(Stored data entries)
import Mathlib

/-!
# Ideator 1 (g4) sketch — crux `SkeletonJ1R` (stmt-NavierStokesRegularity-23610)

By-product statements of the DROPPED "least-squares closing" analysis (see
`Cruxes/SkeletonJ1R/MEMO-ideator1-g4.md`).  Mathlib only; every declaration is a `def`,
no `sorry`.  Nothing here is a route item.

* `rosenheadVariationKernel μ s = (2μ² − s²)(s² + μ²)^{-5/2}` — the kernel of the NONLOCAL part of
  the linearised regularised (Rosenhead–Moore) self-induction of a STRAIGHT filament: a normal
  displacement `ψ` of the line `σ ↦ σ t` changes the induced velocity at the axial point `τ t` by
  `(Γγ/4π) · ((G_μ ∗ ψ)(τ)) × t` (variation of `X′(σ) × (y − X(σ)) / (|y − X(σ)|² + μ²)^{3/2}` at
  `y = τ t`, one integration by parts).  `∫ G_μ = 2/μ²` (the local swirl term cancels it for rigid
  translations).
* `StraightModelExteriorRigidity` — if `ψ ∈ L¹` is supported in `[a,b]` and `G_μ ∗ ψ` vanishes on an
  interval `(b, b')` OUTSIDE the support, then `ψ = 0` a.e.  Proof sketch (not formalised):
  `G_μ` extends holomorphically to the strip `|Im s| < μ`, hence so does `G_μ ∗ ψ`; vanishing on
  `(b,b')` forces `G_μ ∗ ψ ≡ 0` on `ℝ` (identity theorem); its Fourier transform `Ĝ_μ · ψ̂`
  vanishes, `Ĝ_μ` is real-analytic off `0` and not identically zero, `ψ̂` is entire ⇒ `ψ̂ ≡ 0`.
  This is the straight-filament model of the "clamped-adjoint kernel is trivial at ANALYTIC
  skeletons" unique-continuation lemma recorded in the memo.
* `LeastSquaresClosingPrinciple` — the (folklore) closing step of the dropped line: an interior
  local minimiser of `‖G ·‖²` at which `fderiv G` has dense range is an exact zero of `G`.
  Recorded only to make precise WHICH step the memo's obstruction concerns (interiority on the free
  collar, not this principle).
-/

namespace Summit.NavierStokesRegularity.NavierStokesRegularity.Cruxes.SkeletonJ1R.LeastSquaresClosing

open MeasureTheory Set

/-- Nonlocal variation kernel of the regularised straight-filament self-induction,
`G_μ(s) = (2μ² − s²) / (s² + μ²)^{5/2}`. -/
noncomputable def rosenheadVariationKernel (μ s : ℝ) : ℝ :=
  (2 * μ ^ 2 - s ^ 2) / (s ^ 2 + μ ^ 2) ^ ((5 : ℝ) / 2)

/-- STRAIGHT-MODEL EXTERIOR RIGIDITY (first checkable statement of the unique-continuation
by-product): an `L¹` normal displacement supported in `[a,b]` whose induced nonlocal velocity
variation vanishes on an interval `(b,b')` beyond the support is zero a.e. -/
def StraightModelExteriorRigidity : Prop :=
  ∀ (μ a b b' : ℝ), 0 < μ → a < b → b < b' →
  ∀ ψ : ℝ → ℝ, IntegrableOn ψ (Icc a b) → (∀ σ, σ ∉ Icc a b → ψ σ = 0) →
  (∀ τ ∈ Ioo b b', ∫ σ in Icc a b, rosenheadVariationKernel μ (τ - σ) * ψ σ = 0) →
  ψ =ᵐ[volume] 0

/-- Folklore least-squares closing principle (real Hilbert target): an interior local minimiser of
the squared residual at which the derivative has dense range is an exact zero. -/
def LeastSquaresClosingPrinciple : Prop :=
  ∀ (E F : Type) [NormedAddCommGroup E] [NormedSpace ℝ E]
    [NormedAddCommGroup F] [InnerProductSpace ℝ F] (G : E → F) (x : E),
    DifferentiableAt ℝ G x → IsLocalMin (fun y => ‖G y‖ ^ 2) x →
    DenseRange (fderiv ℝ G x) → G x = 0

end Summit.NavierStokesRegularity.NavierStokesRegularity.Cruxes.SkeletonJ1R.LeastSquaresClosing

> _Aim of the exercise_:
Give only the number of lines in the data that hold the word "velocity".

> _Exercise result_:
2